For each line of the listing that holds "scoped", show the full line.

======== SUPPLIED ENTRIES

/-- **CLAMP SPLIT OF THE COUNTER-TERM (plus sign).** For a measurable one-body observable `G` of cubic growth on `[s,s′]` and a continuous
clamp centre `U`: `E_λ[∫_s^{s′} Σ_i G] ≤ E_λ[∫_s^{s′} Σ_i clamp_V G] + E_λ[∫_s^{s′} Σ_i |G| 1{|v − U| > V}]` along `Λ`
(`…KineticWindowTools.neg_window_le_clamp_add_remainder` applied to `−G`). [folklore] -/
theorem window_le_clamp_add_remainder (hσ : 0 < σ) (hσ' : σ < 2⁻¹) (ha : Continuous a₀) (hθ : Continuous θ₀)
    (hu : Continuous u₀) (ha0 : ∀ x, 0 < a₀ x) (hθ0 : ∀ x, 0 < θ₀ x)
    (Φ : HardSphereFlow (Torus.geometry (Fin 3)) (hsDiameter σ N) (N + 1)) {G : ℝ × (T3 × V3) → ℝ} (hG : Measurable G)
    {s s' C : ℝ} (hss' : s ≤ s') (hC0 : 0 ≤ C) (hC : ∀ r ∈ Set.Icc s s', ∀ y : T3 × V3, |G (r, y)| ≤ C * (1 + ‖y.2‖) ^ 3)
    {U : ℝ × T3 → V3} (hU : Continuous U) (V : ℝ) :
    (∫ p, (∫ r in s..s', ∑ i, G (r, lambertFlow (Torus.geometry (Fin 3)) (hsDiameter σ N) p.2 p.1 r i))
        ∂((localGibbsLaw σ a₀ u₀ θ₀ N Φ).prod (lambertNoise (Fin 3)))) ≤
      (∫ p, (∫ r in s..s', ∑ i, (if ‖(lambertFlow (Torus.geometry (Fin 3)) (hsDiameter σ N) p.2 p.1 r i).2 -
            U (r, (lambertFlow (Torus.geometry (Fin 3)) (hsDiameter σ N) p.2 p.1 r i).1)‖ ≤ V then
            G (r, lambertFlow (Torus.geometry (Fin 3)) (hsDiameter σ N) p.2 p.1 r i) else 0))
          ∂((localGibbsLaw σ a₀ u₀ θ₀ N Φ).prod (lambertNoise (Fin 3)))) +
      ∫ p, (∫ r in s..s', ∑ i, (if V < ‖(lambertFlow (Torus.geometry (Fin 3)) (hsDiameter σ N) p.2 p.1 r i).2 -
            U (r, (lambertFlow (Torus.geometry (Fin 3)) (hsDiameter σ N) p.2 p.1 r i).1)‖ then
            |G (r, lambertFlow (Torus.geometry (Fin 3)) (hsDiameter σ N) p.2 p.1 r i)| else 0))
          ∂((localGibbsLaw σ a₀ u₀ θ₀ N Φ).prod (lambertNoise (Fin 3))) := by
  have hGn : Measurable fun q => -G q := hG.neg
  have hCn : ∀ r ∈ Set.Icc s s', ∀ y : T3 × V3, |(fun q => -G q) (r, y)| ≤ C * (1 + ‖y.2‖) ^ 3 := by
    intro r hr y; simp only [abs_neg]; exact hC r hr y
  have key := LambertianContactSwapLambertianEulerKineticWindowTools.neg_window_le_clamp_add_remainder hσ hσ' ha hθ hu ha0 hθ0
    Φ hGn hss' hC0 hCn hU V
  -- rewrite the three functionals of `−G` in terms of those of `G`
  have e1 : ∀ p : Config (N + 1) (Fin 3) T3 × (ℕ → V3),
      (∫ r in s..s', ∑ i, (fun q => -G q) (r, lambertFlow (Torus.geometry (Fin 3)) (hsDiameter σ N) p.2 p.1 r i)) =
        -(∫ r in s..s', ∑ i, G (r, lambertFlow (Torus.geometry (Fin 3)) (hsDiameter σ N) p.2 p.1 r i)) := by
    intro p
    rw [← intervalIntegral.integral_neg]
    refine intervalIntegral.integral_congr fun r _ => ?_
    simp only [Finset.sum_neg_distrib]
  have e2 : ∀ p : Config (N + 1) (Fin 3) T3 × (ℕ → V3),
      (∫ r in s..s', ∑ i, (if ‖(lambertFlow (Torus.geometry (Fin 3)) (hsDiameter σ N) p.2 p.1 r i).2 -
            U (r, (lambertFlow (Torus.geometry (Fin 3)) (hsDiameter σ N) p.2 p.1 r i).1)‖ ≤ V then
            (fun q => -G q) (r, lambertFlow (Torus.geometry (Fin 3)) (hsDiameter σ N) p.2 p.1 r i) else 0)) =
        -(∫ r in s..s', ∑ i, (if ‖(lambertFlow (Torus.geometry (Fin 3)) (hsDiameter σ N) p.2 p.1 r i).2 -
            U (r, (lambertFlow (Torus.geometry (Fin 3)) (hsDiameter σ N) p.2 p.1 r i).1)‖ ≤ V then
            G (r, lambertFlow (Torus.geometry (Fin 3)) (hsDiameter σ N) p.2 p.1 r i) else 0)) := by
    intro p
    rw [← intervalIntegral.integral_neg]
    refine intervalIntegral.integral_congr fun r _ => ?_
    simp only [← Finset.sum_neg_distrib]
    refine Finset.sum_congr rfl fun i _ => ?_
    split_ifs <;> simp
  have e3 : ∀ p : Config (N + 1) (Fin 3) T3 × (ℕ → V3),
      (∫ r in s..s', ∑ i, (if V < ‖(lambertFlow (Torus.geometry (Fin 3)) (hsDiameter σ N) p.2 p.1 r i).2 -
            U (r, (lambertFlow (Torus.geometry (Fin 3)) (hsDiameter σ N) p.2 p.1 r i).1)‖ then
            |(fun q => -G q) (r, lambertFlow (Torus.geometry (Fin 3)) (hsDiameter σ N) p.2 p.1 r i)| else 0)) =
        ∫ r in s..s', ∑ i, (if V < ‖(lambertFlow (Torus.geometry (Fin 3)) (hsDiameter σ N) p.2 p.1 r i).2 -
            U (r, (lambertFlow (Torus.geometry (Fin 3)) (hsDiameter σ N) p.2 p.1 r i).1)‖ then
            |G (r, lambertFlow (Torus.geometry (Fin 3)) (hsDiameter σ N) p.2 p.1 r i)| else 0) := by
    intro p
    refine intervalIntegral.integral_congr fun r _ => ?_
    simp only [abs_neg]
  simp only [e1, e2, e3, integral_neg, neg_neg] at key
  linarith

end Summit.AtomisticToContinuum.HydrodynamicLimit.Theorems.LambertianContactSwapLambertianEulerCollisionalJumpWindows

================
======== SUPPLIED ENTRIES

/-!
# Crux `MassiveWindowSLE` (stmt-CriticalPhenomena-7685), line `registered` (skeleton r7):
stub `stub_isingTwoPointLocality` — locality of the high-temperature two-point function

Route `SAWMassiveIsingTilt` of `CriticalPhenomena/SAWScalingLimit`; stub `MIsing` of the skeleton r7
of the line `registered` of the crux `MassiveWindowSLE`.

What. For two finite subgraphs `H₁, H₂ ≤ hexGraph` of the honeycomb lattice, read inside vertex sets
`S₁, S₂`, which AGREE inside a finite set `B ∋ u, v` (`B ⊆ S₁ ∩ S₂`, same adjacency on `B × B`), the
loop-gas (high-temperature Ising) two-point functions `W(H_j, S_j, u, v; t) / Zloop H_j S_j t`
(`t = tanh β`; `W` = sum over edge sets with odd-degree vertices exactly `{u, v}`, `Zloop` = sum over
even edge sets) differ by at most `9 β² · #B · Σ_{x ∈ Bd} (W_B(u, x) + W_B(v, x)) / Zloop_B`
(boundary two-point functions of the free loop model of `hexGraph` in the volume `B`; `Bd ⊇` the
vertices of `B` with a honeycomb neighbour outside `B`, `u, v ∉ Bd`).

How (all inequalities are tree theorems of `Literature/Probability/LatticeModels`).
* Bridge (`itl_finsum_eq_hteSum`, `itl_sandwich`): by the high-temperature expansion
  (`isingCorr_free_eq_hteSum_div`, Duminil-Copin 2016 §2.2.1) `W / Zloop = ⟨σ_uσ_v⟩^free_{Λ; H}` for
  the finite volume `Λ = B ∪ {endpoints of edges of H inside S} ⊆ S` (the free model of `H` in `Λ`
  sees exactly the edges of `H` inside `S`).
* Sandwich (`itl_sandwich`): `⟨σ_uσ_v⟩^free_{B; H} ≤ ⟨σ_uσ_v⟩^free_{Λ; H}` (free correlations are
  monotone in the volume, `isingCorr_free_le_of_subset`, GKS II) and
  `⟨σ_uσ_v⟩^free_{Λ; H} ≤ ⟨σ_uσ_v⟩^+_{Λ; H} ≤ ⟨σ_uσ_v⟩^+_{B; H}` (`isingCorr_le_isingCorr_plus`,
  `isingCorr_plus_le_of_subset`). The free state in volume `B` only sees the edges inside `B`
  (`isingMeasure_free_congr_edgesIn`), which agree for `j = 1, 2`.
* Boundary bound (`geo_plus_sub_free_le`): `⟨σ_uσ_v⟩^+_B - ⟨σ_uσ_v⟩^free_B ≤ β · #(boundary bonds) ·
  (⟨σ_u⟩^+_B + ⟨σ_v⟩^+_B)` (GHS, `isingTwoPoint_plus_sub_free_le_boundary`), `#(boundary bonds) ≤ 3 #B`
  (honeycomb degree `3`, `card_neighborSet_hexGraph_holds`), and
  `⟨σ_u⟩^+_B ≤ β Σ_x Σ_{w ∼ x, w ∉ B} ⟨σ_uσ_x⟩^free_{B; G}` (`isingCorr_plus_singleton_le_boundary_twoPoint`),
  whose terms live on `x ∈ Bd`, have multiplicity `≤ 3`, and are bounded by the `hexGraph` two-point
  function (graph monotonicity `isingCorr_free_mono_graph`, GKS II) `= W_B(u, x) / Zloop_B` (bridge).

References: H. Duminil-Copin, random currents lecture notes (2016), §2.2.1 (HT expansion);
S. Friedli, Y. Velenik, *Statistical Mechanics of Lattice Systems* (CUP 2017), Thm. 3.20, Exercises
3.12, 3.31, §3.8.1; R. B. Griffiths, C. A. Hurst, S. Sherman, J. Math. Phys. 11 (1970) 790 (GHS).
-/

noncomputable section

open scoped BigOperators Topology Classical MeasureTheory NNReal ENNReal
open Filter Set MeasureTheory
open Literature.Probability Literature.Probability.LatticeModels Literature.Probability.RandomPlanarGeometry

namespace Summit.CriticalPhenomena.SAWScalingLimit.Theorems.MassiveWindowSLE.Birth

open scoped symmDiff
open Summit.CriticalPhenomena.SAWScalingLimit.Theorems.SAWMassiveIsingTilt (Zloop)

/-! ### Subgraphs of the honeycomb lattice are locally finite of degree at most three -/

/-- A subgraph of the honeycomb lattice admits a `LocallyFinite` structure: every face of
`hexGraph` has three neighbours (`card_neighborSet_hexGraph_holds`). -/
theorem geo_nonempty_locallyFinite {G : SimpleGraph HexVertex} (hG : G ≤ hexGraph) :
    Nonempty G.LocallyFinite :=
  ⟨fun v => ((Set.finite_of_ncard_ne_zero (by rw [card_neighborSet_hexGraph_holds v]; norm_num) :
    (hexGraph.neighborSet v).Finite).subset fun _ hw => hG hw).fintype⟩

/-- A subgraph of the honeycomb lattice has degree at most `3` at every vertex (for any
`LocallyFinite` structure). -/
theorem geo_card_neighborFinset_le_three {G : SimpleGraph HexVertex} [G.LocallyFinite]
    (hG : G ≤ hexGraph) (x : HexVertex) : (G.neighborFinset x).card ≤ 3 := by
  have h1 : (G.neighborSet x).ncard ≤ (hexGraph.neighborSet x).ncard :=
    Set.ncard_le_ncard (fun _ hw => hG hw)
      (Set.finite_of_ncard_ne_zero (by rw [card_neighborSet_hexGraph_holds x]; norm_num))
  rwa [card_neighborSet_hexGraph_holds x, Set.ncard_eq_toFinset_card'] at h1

================
======== SUPPLIED ENTRIES

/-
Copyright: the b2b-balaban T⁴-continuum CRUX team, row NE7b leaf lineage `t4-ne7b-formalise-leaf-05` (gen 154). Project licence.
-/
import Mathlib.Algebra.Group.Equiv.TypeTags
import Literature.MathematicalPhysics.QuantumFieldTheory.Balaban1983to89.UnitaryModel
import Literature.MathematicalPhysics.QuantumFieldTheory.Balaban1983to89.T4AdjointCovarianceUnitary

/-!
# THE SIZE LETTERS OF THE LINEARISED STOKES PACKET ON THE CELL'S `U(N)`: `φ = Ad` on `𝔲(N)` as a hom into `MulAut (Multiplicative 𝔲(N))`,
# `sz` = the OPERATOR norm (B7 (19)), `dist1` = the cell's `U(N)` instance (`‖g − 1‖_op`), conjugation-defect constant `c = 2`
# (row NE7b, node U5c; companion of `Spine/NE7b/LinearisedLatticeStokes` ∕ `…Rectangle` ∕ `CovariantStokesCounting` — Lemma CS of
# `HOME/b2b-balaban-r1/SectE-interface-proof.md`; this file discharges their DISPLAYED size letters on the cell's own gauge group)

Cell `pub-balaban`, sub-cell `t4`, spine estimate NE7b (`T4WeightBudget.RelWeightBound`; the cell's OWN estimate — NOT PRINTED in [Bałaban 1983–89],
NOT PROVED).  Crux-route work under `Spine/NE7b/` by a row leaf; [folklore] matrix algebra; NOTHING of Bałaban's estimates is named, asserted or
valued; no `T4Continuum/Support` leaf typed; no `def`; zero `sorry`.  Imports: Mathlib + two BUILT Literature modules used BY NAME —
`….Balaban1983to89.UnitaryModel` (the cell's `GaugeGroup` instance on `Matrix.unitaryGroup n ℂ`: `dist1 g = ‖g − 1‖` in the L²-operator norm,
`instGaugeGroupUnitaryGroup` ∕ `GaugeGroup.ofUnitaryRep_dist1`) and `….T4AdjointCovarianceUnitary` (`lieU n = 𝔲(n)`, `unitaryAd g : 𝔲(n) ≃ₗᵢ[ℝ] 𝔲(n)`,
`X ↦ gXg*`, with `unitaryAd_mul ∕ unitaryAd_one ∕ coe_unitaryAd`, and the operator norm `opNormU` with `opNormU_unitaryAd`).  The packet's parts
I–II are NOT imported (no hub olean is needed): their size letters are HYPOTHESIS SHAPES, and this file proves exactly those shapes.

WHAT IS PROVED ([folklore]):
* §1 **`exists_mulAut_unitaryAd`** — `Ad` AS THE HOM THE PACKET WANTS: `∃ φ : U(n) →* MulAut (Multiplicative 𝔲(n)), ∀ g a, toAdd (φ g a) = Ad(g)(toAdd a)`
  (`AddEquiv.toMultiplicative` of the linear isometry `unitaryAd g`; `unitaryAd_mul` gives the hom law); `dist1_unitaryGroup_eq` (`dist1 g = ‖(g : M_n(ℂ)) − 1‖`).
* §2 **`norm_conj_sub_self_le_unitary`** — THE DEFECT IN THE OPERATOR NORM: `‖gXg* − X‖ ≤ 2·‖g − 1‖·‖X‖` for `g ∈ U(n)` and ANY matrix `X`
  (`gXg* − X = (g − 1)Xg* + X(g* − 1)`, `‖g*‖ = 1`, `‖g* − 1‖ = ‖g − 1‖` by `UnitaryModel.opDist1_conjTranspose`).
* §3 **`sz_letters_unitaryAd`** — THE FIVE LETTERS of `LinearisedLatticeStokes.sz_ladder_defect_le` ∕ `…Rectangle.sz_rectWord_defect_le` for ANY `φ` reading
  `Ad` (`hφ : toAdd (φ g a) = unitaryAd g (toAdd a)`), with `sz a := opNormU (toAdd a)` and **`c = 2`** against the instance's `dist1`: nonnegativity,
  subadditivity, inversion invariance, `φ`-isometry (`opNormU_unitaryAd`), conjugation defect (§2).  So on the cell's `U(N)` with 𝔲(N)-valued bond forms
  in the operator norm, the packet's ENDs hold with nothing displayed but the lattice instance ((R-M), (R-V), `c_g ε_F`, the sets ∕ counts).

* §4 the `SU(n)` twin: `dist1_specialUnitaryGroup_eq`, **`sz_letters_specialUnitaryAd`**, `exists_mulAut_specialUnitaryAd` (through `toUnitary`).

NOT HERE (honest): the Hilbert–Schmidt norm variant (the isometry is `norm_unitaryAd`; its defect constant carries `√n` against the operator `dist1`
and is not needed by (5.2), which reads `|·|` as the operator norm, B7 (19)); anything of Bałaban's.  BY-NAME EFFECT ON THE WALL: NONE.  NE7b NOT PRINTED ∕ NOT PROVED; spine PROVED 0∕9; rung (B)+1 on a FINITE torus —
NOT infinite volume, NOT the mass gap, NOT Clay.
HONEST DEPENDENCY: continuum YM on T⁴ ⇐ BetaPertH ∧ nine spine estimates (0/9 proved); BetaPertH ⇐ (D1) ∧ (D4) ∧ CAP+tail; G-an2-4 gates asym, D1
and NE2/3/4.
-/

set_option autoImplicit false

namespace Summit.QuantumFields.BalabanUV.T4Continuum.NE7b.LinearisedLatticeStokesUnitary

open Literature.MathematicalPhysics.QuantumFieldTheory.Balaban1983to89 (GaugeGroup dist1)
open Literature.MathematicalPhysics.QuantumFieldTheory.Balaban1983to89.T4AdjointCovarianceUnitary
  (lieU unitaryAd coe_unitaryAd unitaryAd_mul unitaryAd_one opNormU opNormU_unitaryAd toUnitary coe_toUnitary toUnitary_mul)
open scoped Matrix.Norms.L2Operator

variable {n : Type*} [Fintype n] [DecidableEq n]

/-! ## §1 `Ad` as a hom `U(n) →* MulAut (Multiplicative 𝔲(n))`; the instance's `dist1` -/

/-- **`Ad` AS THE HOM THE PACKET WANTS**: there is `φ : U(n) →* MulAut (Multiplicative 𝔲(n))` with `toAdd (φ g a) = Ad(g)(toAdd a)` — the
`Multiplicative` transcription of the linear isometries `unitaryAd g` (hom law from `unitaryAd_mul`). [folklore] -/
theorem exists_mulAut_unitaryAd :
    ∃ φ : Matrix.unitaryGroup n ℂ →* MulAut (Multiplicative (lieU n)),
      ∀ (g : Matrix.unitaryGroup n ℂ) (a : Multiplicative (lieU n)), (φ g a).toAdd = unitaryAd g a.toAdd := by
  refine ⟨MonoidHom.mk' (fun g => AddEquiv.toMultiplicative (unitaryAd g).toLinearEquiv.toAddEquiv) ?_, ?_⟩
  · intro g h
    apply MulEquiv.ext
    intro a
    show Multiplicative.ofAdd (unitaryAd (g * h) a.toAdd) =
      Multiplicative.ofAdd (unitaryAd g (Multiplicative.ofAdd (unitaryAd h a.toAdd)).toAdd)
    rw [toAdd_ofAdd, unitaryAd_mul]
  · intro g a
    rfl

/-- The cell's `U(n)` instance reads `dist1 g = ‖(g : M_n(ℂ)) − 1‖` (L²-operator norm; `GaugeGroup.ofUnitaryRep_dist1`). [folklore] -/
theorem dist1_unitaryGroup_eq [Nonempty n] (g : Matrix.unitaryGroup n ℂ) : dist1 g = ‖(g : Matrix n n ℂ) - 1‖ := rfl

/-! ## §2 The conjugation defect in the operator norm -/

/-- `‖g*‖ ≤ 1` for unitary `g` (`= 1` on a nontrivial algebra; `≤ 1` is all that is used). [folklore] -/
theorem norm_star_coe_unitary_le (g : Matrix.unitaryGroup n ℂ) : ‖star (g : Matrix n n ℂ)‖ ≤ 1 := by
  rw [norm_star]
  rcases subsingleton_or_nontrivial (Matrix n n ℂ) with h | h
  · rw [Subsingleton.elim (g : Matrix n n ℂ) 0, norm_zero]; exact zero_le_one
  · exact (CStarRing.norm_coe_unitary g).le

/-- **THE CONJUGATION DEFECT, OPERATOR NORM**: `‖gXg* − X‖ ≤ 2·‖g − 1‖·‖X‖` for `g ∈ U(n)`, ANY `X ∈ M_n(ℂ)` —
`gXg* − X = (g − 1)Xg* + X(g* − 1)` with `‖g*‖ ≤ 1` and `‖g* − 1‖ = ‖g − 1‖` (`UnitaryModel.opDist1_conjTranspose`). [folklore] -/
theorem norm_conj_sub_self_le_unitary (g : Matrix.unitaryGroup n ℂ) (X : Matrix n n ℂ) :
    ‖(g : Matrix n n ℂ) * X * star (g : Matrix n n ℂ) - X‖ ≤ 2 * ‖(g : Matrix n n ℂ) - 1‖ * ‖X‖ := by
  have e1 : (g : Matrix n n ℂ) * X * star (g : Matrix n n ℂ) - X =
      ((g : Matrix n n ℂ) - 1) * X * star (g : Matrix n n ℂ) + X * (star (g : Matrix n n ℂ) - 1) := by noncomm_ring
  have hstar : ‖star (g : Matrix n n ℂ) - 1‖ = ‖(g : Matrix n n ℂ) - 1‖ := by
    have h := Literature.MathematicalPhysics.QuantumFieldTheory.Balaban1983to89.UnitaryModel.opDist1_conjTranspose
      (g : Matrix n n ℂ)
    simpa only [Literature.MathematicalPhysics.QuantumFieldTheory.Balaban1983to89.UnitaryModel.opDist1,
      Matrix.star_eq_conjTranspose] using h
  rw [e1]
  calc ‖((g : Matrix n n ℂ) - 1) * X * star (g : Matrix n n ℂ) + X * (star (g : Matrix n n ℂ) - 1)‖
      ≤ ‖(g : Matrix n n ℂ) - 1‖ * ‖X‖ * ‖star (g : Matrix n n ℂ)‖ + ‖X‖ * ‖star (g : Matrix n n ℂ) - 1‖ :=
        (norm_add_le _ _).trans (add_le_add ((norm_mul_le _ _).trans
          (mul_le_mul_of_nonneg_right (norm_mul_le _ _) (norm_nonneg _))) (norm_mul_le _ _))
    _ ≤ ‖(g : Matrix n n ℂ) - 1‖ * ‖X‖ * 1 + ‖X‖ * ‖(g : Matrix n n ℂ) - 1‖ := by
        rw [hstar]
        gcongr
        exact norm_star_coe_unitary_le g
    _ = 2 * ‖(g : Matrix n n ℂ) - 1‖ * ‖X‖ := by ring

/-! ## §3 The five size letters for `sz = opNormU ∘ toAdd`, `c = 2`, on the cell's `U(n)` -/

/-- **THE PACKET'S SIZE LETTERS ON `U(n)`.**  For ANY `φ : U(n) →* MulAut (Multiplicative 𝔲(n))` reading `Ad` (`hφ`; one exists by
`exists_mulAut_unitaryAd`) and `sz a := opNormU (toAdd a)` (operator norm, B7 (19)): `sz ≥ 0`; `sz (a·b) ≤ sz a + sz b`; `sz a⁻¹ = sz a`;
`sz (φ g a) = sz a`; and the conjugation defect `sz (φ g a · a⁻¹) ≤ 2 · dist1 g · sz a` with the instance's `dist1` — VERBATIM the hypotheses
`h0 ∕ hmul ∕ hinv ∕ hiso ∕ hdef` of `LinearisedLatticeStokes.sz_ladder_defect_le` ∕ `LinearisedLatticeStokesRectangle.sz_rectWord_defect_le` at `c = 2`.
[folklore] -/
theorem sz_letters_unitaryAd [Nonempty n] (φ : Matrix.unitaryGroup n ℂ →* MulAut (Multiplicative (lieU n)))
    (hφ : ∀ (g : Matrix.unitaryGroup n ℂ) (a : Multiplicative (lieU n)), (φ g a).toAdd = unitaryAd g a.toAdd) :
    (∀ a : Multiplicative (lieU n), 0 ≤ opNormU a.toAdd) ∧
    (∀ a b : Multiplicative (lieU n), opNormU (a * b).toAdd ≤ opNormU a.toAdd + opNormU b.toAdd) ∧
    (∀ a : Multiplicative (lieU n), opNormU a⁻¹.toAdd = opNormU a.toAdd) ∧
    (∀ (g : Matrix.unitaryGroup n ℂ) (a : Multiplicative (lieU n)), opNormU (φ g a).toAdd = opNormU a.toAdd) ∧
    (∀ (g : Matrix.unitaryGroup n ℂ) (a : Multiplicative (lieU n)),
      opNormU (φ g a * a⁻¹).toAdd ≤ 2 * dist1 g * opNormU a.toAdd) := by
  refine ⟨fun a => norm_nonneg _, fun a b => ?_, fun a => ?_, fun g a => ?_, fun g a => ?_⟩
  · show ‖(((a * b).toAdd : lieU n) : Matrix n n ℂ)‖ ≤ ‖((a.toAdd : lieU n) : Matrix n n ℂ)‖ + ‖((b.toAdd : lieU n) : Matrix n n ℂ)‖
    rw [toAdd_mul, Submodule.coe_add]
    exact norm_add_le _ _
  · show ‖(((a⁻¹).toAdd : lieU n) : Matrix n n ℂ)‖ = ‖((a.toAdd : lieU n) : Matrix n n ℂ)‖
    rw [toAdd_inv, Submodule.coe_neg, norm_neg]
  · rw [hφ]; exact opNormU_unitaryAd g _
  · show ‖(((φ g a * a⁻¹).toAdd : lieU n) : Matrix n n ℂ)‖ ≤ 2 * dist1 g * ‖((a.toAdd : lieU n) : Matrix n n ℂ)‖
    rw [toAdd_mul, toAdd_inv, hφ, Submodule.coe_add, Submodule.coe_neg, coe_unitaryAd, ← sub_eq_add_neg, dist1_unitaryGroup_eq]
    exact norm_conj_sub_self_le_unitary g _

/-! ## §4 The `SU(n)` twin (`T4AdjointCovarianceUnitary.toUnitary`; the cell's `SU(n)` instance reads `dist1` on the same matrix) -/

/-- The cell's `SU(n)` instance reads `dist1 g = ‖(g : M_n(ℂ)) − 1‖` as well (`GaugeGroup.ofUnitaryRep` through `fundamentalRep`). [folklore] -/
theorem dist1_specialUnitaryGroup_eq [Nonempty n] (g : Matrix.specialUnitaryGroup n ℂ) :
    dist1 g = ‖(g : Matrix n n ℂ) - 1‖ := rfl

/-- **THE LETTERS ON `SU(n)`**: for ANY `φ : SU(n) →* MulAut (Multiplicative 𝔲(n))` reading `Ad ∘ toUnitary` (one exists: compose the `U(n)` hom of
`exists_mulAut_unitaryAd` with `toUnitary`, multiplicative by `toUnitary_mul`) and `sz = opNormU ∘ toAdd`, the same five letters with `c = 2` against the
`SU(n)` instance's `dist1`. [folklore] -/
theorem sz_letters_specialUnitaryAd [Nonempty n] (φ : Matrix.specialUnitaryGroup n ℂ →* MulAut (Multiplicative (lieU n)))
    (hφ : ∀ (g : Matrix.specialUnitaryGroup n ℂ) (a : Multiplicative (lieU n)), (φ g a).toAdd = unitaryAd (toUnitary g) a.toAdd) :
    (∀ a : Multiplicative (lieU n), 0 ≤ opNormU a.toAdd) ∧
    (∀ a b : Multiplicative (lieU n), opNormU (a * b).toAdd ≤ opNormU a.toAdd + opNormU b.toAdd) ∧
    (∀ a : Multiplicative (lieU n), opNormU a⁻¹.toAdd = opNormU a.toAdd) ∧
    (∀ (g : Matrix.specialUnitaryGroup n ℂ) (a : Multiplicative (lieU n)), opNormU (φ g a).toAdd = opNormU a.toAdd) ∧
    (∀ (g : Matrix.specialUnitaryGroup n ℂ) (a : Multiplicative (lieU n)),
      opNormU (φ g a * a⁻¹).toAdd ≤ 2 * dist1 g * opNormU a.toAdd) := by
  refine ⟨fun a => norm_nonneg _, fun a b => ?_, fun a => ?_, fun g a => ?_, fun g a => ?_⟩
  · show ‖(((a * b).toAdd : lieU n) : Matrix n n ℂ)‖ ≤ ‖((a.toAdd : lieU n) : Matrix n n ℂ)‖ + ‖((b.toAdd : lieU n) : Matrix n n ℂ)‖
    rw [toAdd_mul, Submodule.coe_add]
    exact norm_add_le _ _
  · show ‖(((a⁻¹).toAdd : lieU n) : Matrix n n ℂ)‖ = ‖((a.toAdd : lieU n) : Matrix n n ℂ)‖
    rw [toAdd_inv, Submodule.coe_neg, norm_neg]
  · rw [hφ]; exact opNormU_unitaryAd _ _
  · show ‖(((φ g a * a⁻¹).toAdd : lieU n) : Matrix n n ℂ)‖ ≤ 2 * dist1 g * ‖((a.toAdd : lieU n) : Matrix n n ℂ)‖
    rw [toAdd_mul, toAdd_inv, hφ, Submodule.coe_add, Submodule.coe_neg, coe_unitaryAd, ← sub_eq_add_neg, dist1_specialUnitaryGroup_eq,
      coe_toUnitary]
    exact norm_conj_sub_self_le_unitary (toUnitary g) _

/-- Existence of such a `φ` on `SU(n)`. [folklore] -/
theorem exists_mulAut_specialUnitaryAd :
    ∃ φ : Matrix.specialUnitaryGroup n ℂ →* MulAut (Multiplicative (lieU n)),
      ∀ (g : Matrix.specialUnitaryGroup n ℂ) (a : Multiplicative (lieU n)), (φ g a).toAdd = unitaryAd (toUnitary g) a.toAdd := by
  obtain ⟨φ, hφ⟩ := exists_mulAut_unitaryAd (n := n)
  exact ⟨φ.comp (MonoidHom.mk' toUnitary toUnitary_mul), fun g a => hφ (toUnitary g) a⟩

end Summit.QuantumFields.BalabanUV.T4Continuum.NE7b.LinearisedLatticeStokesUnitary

================

_ANSWER BOX:_
open scoped BigOperators Topology Classical MeasureTheory NNReal ENNReal
open scoped symmDiff
open scoped Matrix.Norms.L2Operator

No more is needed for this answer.